Even your link basically talks about circumstances relating to a great depression, but those of us that follow history know that those that invested during the down period of the great depression did very well in the long term.
But hey, I don’t want to discourage or dissuade you, ignorance… after all, if the masses didn’t vaccilate between fearful and greedy we wouldn’t have the opportunities we do, and maybe you will be right and you can say “told you so” to us 30 years from now… or maybe we’ll be right and have a decent retirement because of the steps we took today.

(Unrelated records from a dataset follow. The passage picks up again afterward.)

import Summits.ResolutionOfSingularities.ResolutionOfSingularities.Theorems.EquisingularLiftEquisingularLiftNatEquinodalCoreSOfCores
import Summits.ResolutionOfSingularities.ResolutionOfSingularities.Theorems.EquisingularLiftEquisingularLiftNatEquinodalNoseDatumOfSections2
import Literature.AlgebraicGeometry.Resolution.AlterationsSections
import HarnessLib

/-!
# [OURS · L1 W4.5(b) · EL♮(3) · door ν4, brick N-0 (JINIT at `RD := RPlus`)] CONDITIONAL ASSEMBLY, LEVEL C v3 — ★ `coreS_of_cores₃`:
# the SECTIONS core `coreS` of ✓ `noseDatum_initial_of_sections₃` from FOUR smaller cores (W5 · S4 · S7 · S8) — the node sections are BUILT here

res-L1-w45b-nose-w1 g5 (WIDTH seat D-0157 DOOR 1; N-0 owner).  DEF-FREE; no `sorry`; standard axioms.  `--supports stmt-ResolutionOfSingularities-20148
--as helper`, counted 0.

v3 = ✓ `coreS_of_cores₂` (p686201) with the door's CURVE CLAUSE `hZdim : ∀ z : Z̃, IsClosed {z} → ringKrullDim 𝒪_{Z̃,z} = 1` threaded to `cores`
(inserted right after `Function.Injective v →`, in the hypothesis AND in the conclusion = `coreS` of `noseDatum_initial_of_sections₃`; desk g25-9/g25-10;
N-0 := `cores₃` = cores₂ + `hZdim`; cores signed over cores₁/cores₂ serve it by weakening).  v2 = v1 + `Function.Injective v`.  WHAT.  Statement = `coreS` of
`noseDatum_initial_of_sections₃` VERBATIM, under ONE hypothesis `cores` = the CONJUNCTION of four cores (W5 ∧ S4 ∧ S7 ∧ S8,
one binder list to respect the 400-line rule) over `coreS`'s binders PLUS the constructed data: the
node sections `𝔰 i = [av i]` (✓ `SectionOfVec`: the explicit `O`-point through `D₊(x_{dv i})`, `av i = uᵢ⁻¹ • (B̃ · nO i)`, `av i (dv i) = 1`) and the
marked closed points `w i` with `Proj φ (w i) = 𝔰 i (𝔪)`.  DISCHARGED HERE (kernel): the CONSTRUCTION (a unit coordinate of `B̃·nO i` exists since its
reduction `B vᵢ ≠ 0` — the `r`-minor of `B` is invertible and `vᵢ c = 1`), S1 (✓ `sectionOfVec_comp_eq_id`), S2 `𝓦₀ ≤ ker 𝔰 i` (✓ `projIdealSheaf_le_ker_sectionOfVec`:
`L̃(B̃ n) = (ψ̃ L̃)(n) = 0`, `Ĝ(B̃ n) = (ψ̃ σ̃ G̃)(n) = G̃(n) = 0`, homogeneity scaling), S3 (`w i` chosen in `range (Proj φ) = q⁻¹{𝔪}`, base square
✓ `ProjectiveAmbientFibre.isPullback_projMap`), S5 `w i ∈ Z` (the reduced trace `𝓦₀·𝒪_{ℙ³_k} = 𝓘⟨Z⟩` re-derived as in Level B + ✓ (S-dict)), S6 (a section of
the separated `q` is a closed immersion, Literature ✓ `IsUnionOfSections.isClosedImmersion_of_comp_eq_id`).  REMAINING cores: `coreW5` (regular off the
sections; ring core ✓ …NatEquinodalNodeRegularCore/Taylor), `coreS4` (`w` injective), `coreS7` (the iff-clause on `Z̃`), `coreS8` (`SplitNodeAt`, junction
✓ `nodeChart_hypotheses`).  EL♮(3) is NOT proved; resolution of singularities in positive characteristic is NOT proved.
-/

set_option linter.dupNamespace false -- mandated namespace `Summit.<Summit>.<Problem>` of this single-conjunct summit
set_option linter.overlappingInstances false -- signatures carry `[IsDomain O] [IsDiscreteValuationRing O]`
/-- At `settingPrVolSharp` the Θ-glue IGNORES the object of `𝒞⊩_lgp`: every object has the Θ-region `e⁻¹(ι_j(t_{Θ,j})·(R_I)^∼)` read off the
ideles `t` (Dupuy–Hilado sharp boxes). [cite: DupuyHilado2025, §3.7] [claim: Mochizuki2012, status: disputed] -/
theorem thetaRegionOf_settingPrVolSharp_eq (m : ℤ) (o o' : Ob sig.Clgp) :
    (settingPrVolSharp X hlog M archPk archSub Ψ act Mmod region n lat sig split qData tq t htq0 htq1).thetaRegionOf m o =
      (settingPrVolSharp X hlog M archPk archSub Ψ act Mmod region n lat sig split qData tq t htq0 htq1).thetaRegionOf m o' :=
  rfl

/-- … and the q-glue IGNORES the object of `𝒞⊩_△` (q-region read off the ideles `tq`). [cite: DupuyHilado2025, §3.9] [claim: Mochizuki2012, status: disputed] -/
theorem qRegionOf_settingPrVolSharp_eq (o o' : ObΔ) :
    (settingPrVolSharp X hlog M archPk archSub Ψ act Mmod region n lat sig split qData tq t htq0 htq1).qRegionOf o =
      (settingPrVolSharp X hlog M archPk archSub Ψ act Mmod region n lat sig split qData tq t htq0 htq1).qRegionOf o' :=
  rfl

/-- **THE RESIDUAL BINDER, `PilotLink` form** (no lattice structure needed). [claim: Mochizuki2012, status: disputed] -/
theorem pilotLink_settingPrVolSharp_iff :
    Thm311ToCor312.PilotLink (settingPrVolSharp X hlog M archPk archSub Ψ act Mmod region n lat sig split qData tq t htq0 htq1) ↔
      Nonempty (Ob sig.Clgp ≃ ObΔ) :=
  pilotLink_iff_nonempty_equiv _

/-- **THE RESIDUAL BINDER (E-ROW R-65)**: for every column structure `col` on abc-iut-c312-7's genuine carrier, `LinkPinned … (settingPrVolSharp
… sig split qData …) ↔ Nonempty (Ob sig.Clgp ≃ ObΔ)` — neither derivable nor refutable uniformly in the context binders `sig`, `qData`; exactly
«the object types of `𝒞⊩_lgp` and `𝒞⊩_△` are equinumerous». [claim: Mochizuki2012, status: disputed] -/
theorem linkPinned_settingPrVolSharp_iff :
    LinkPinned ({ toSituation := situationPrVol X hlog M archPk archSub Ψ act Mmod region, col := col } : LatticeSituation (thetaIndex X))
        (settingPrVolSharp X hlog M archPk archSub Ψ act Mmod region n lat sig split qData tq t htq0 htq1) ↔
      Nonempty (Ob sig.Clgp ≃ ObΔ) :=
  pilotLink_iff_nonempty_equiv _

/-- **DERIVABLE SIDE**: any bijection `Ob sig.Clgp ≃ ObΔ` pins the link at the genuine carrier. [claim: Mochizuki2012, status: disputed] -/
theorem linkPinned_settingPrVolSharp_of_equiv (e : Ob sig.Clgp ≃ ObΔ) :
    LinkPinned ({ toSituation := situationPrVol X hlog M archPk archSub Ψ act Mmod region, col := col } : LatticeSituation (thetaIndex X))
      (settingPrVolSharp X hlog M archPk archSub Ψ act Mmod region n lat sig split qData tq t htq0 htq1) :=
  pilotLink_of_equiv _ e

/-- **DERIVABLE at the one-point context data** `unitSigDH`/`unitSplitDH`/`unitQDataDH` of abc-iut-c312-5: both object types are `Unit`.
[claim: Mochizuki2012, status: disputed] -/
theorem linkPinned_settingPrVolSharp_unit :
    LinkPinned ({ toSituation := situationPrVol X hlog M archPk archSub Ψ act Mmod region, col := col } : LatticeSituation (thetaIndex X))
      (settingPrVolSharp X hlog M archPk archSub Ψ act Mmod region n lat (unitSigDH X) (unitSplitDH X) (unitQDataDH X) tq t htq0
        htq1) :=
  pilotLink_of_equiv _ (Equiv.refl Unit)

/-- **REFUTABLE SIDE**: a one-object `𝒞⊩_lgp` and a `𝒞⊩_△` with two distinct objects carry NO link pin at the genuine carrier, whatever the
ideles, volumes, regions (the mirror case is symmetric: `not_pilotLink_of_nontrivial_of_subsingleton`). [claim: Mochizuki2012, status: disputed] -/
theorem not_linkPinned_settingPrVolSharp_of_subsingleton_of_nontrivial [Subsingleton (Ob sig.Clgp)] [Nontrivial ObΔ] :
    ¬ LinkPinned ({ toSituation := situationPrVol X hlog M archPk archSub Ψ act Mmod region, col := col } :
        LatticeSituation (thetaIndex X))
      (settingPrVolSharp X hlog M archPk archSub Ψ act Mmod region n lat sig split qData tq t htq0 htq1) := by
  rw [linkPinned_settingPrVolSharp_iff]
  rintro ⟨e⟩
  haveI : Subsingleton ObΔ := e.symm.subsingleton
  exact false_of_nontrivial_of_subsingleton ObΔ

I do agree with you on a few things… I think the bailout will do nothing to solve the problems, and I don’t think we’re at the bottom yet, I think there are some bigger drops still to come due to fear, which I hope to take advantage of, continuing to lower my average cost. But cost is not my biggest concern, because with a 50+ year time horizon, the flow of dividends is much greater for me than the appreciation in the stock price. Finally, I agree with you that it is a gamble, I could be wrong, which is why I’m not committing 100% of my retirement savings… but by the same token, I could be right, which would lead to a significant payoff. Nothing ventured, nothing gained…
5 Mat H // Oct 1, 2008 at 9:38 am
Steve: A 50+ year time horizon? Are you 10? Do you not plan to retire?

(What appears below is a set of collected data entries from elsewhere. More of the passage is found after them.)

import Literature.NumberTheory.Transcendental.AnalyticSubgroupSemistable
import Literature.NumberTheory.Transcendental.UnivExtAlgPoints
import Mathlib.LinearAlgebra.FreeModule.PID
import HarnessLib

/-!
# The Semistability Theorem for the quotients of `𝔾ₐ × 𝔾ₘ^ι × (E♮)^κ` in explicit coordinates

Topic: `Literature/NumberTheory/Transcendental`. Decomposition layer for the named fact
`Literature.NumberTheory.Transcendental.HuberWustholzOnePeriods` (item `provefact-Literature.Periods.HuberWustholzOnePeriods`),
one level below `AnalyticSubgroupSemistable.lean`: there the seven-period statement (and the
hyperplane form of the analytic subgroup theorem for `G = 𝔾ₐ × 𝔾ₘ^ι × (E♮)^κ`) was reduced to
`semistabilityTheorem_GaGmE`, Baker–Wüstholz's Semistability Theorem (*Logarithmic Forms and
Diophantine Geometry*, Thm. 6.15) **for the quotients `G/H`** of `G` by its connected algebraic
subgroups. A proof of that fact by Baker's method must work on the group `G/H` itself, so this
file makes the quotients explicit:

* it introduces the **explicit family `M_κ = 𝔾ₘ^β × P_κ`** (`GaGmE.Std.*`), where `P_κ` is the
  push-out of the universal vectorial extension `0 → 𝔾ₐ^γ → (E♮)^γ → E^γ → 0` along a
  `ℚ̄`-linear map `κ : ℚ̄^γ → ℚ̄^δ` (an extension of `E^γ` by `𝔾ₐ^δ`; `G` itself is the case
  `κ = (0 ; id)`), with its Lie coordinates `(y'; z'; s)`, kernel
  `ker exp = (2πiℤ)^β × {(z', κ η(z')) : z' ∈ Λ^γ}`, algebraic points and connected algebraic
  subgroups (`Std.SubgroupData`, same classification as for `G`);
* it vendors ONE named fact, `semistabilityTheorem_std`: Thm. 6.15 of Baker–Wüstholz for the
  group varieties `M_κ` themselves (no quotients: `B ⊊ M_κ` semistable ⟹ `B(ℚ̄) = 0`);
* it PROVES `semistabilityTheorem_GaGmE_of_std : semistabilityTheorem_std → semistabilityTheorem_GaGmE`
  by constructing, for every connected algebraic `H = H_{(A₀,C₀,Ξ₀)} ⊆ G`, explicit
  coordinates `Φ : Lie G → Lie M_κ` of `Lie(G/H)` (`GaGmE.QuotData`): unimodular integer bases
  `q⁽ʲ⁾` of `A₀ ∩ ℤ^ι` and `c⁽ᵇ⁾` of `C₀ ∩ ℤ^κ` (Smith normal form of these saturated lattices,
  `GaGmE.exists_unimodular_basis`), a `ℚ̄`-basis `ξ⁽ᵉ⁾` of `Ξ₀`, and the matrix `κ` with
  `ξ⁽ᵉ⁾_t = ∑_b κ_{eb} c⁽ᵇ⁾` (the compatibility `V ⊇ 0 ⊕ N`); then `y'_j = q⁽ʲ⁾ · y`,
  `z'_b = c⁽ᵇ⁾ · z`, `s_e = ξ⁽ᵉ⁾(x, t)`, `ker Φ = Lie H`, `Φ` is onto, and
  - `Φ` maps `ℚ̄`-rational subspaces to `ℚ̄`-rational ones and `Φ⁻¹(Φ 𝔟) = 𝔟` for `𝔟 ⊇ Lie H`;
  - connected algebraic subgroups `K' ⊆ M_κ` pull back to connected algebraic `K ⊇ H` of `G`
    (`QuotData.pull`, `comap_tangent`) with `dim Φ⁻¹(X) = dim X + dim Lie H`, so semistability
    of `𝔟/Lie H` in `G/H` is semistability of `Φ(𝔟)` in `M_κ`;
  - algebraic points of `G` map to algebraic points of `M_κ` (`Φ_mem_Alg`: characters of
    algebraic points of `𝔾ₘ^ι`, integer combinations of `ℚ̄`-points of `E♮`
    (`UnivExtAlgPoints.lean`), and `s_e - ∑_b κ_{eb} t'_b = ξ⁽ᵉ⁾₀ x`);
  - `ker(exp_{M_κ})` lifts to `ker(exp_G) + Lie H` (`exists_ker_of_Φ_mem_ker`) — this is where
    unimodularity is needed (`p ↦ (q⁽ʲ⁾ · p)ⱼ` maps `ℤ^ι` onto `ℤⁿ`).
  In other words `(G/H, exp, (G/H)(ℚ̄), its algebraic subgroups) ≅ (M_κ, …)` through `Φ`
  (Baker–Wüstholz 2007, p. 115, the passage `G → G^* = G/H`), proved at the level of the
  presentations of `SemistableReduction.lean`.

Hence `HuberWustholzOnePeriods_of_std`, `analyticSubgroupTheorem_GaGmE_of_std`: the seven-period
statement now rests on the Semistability Theorem for the explicit groups `M_κ`, i.e. on the
Baker–Wüstholz analytic argument (op. cit. §6.8, pp. 116–119, with the multiplicity estimate
Thm. 6.14) for ONE explicit family of commutative group varieties with explicit exponential
maps `(e^{y'_j}; ℘(z'_b), ℘'(z'_b); s_e - ∑_b κ_{eb} ζ(z'_b))`.

## Faithfulness of the named fact

`M_κ` is a connected commutative algebraic group over the number field generated by `g₂, g₃` and
the entries of `κ`; `Lie M_κ,ℂ = ℂ^β × (ℂ^γ × ℂ^γ × ℂ^δ)/{(0, v, -κv)} = ℂ^β × ℂ^γ × ℂ^δ` with
`s = s'' + κ t`, so `exp_{M_κ}(y', z', s) = 0` iff `y' ∈ (2πiℤ)^β`, `z' ∈ Λ^γ` and
`s = κ η(z')` (`GaGmE.Std.ker`), and `exp_{M_κ}(w)` is algebraic iff some representative
`(z', t', s'')` has `(z'_b, t'_b)` algebraic on `E♮` and `s'' = s - κ t'` algebraic
(`GaGmE.Std.Alg`; `M_κ(ℚ̄) = ((E♮)^γ(ℚ̄) × ℚ̄^δ)/ℚ̄^γ`). The connected algebraic subgroups of
`M_κ` (`E` without CM) are classified exactly as those of `G` in `AnalyticSubgroupSemistable.lean`
(torus splits off; abelian part `B_N`, `N = C^⊥ ⊆ ℚ^γ`; vector part cut out by additive
characters `ξ` of `𝔾ₐ^δ`, where `Hom(P_κ ×_{E^γ} B_N, 𝔾ₐ) = {ξ : ξ ∘ κ ∈ N^⊥ ⊗ ℚ̄ = span_ℚ̄ C}`
because the pull-back of `P_κ` to `B_N` is the push-out of `B_N^♮` along `κ|_N` and `B_N^♮` is
anti-affine, Brion 2009, Prop. 3.3; Huber–Wüstholz 2022, Prop. 4.18–4.20), which is
`GaGmE.Std.SubgroupData`; `Std.Semistable` is the printed semistability (op. cit. §6.7) of `𝔟` in
`M_κ` with respect to all proper quotients `M_κ/K`. The fact is then Thm. 6.15 verbatim for
`(M_κ, B = exp(𝔟_ℂ))`, restricted to non-CM `E` and to points of `B` of the form `exp(w)`,
`w ∈ 𝔟_ℂ` — nothing stronger than printed.

## References

* A. Baker, G. Wüstholz, *Logarithmic Forms and Diophantine Geometry*, CUP 2007: Thm. 6.15,
  §6.7, §6.8 (p. 115: reduction to a quotient; pp. 116–119: proof of Thm. 6.15).
* A. Huber, G. Wüstholz, *Transcendence and Linear Relations of 1-Periods*, CUP 2022:
  Prop. 4.18, Def. 4.19, Prop. 4.20, Thm. 6.2, Thm. 15.3(1).
* M. Brion, *Anti-affine algebraic groups*, J. Algebra 321 (2009), Prop. 3.3.
-/

noncomputable section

6 Steve Heath // Oct 1, 2008 at 9:47 am
Mat, I’m in my early 30’s, but I plan to live until 90 (or hopefully even longer!). However, I don’t intend to instantly liquidate all of my holdings at 65 if everything works out such that I can save what I expect to save and average the very conservative returns I’m hoping for. I should be able to fund my annual expenditures solely from the dividends from the stocks and the interest on my fixed income investments.
Of course, reality often finds a way to ruin the best laid plans, which is why I’m not saying an infinite horizon. And there’s no guarantee I won’t chicken out when I’m retired… if I have enough that I could live on the interest GIC’s provide when I’m over 65, and we’re having an incredible bubble market like we just had, I might be very tempted to cash out and switch to GIC’s. But I leave that for future me to figure out (assuming I’m even still alive then).

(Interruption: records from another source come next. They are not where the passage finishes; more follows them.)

/-- The additive frame term `K(q)·d(n,q)` is bounded by `‖K‖₀·(1 + ‖K‖₀β/π)`. -/
theorem norm_eval_mul_dress_le {β : ℝ} (hβ : 0 < β) (μ : ℝ) (K : TrigPolyC4v) (n : ℤ) (q : Fin 2 → ℝ) :
    ‖(K.eval q : ℂ) * ((1 : ℂ) - (K.eval q : ℂ) * ((bandCT μ 0 q : ℂ) - Complex.I * (fermiMatsubara β n : ℂ))⁻¹)‖ ≤
      K.coeffNorm 0 * (1 + K.coeffNorm 0 * (β / Real.pi)) := by
  rw [norm_mul, Complex.norm_real, Real.norm_eq_abs]
  exact mul_le_mul (TrigPolyC4v.abs_eval_le_coeffNorm K q) (klso_dress_norm_le hβ μ K n q) (norm_nonneg _)
    (TrigPolyC4v.coeffNorm_nonneg 0 K)

/-- The additive frame term is sup-Lipschitz under `FrameOK`. -/
theorem eval_mul_dress_sub_le {β : ℝ} (hβ : 0 < β) (hK : FrameOK R U₁ N μ K) (n : ℤ) (x y : Fin 2 → ℝ) :
    ‖(K.eval x : ℂ) * ((1 : ℂ) - (K.eval x : ℂ) * ((bandCT μ 0 x : ℂ) - Complex.I * (fermiMatsubara β n : ℂ))⁻¹) -
        (K.eval y : ℂ) * ((1 : ℂ) - (K.eval y : ℂ) * ((bandCT μ 0 y : ℂ) - Complex.I * (fermiMatsubara β n : ℂ))⁻¹)‖ ≤
      ((4 + 7 * Real.sqrt 2) * (1 + K.coeffNorm 0 * (β / Real.pi)) +
          K.coeffNorm 0 * ((4 + 7 * Real.sqrt 2) * (β / Real.pi) + K.coeffNorm 0 * (4 * β ^ 2 / Real.pi ^ 2))) * ‖x - y‖ := by
  set dx : ℂ := (1 : ℂ) - (K.eval x : ℂ) * ((bandCT μ 0 x : ℂ) - Complex.I * (fermiMatsubara β n : ℂ))⁻¹ with hdx
  set dy : ℂ := (1 : ℂ) - (K.eval y : ℂ) * ((bandCT μ 0 y : ℂ) - Complex.I * (fermiMatsubara β n : ℂ))⁻¹ with hdy
  have hdxn : ‖dx‖ ≤ 1 + K.coeffNorm 0 * (β / Real.pi) := klso_dress_norm_le hβ μ K n x
  have hdxy : ‖dx - dy‖ ≤ ((4 + 7 * Real.sqrt 2) * (β / Real.pi) + K.coeffNorm 0 * (4 * β ^ 2 / Real.pi ^ 2)) * ‖x - y‖ :=
    klso_dress_sub_le hβ hK n x y
  have hKxy := klso_abs_eval_sub_le hK x y
  have hKy := TrigPolyC4v.abs_eval_le_coeffNorm K y
  have hK0 := TrigPolyC4v.coeffNorm_nonneg 0 K
  have hsplit : (K.eval x : ℂ) * dx - (K.eval y : ℂ) * dy = ((K.eval x : ℂ) - (K.eval y : ℂ)) * dx + (K.eval y : ℂ) * (dx - dy) := by ring
  rw [hsplit]
  calc ‖((K.eval x : ℂ) - (K.eval y : ℂ)) * dx + (K.eval y : ℂ) * (dx - dy)‖
      ≤ ‖((K.eval x : ℂ) - (K.eval y : ℂ)) * dx‖ + ‖(K.eval y : ℂ) * (dx - dy)‖ := norm_add_le _ _
    _ = |K.eval x - K.eval y| * ‖dx‖ + |K.eval y| * ‖dx - dy‖ := by
        rw [norm_mul, norm_mul, ← Complex.ofReal_sub, Complex.norm_real, Complex.norm_real, Real.norm_eq_abs, Real.norm_eq_abs]
    _ ≤ (4 + 7 * Real.sqrt 2) * ‖x - y‖ * (1 + K.coeffNorm 0 * (β / Real.pi)) +
          K.coeffNorm 0 * (((4 + 7 * Real.sqrt 2) * (β / Real.pi) + K.coeffNorm 0 * (4 * β ^ 2 / Real.pi ^ 2)) * ‖x - y‖) :=
        add_le_add (mul_le_mul hKxy hdxn (norm_nonneg _) (by positivity)) (mul_le_mul hKy hdxy (norm_nonneg _) hK0)
    _ = _ := by ring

But I’ve been a big saver for a number of years… I haven’t changed my spending habits since my salary was half of what it is, as it went up I just increased savings and/or accelerated mortgage payments, so my goal isn’t to accumulate savings and then wind them down to 0 in retirement, my goal is to accumulate enough savings that I can live off the returns and then leave all the capital to the next generation.
7 Canadian Capitalist // Oct 1, 2008 at 10:09 am
Brad: I did buy VEA and RY at very good prices. VWO? Not so much. Wish I had waited a few weeks on that one.
Questioner: Great idea for a post. Thanks.
Ignorance: You said — “one of the worst and longest bear rallies in god knows how long”. Are you sure? This one isn’t even an average bear market yet. (S&P is down 27% from the peak; the loss in an average bear market is 31%). I don’t have a clue how derivatives will blow up but neither do you (nor the analysts, nor the CEOs of these companies themselves), so I’ll take the market’s guess of valuation to be correct, thank you. I’m happy to be the “dumb” money that knows its limitations.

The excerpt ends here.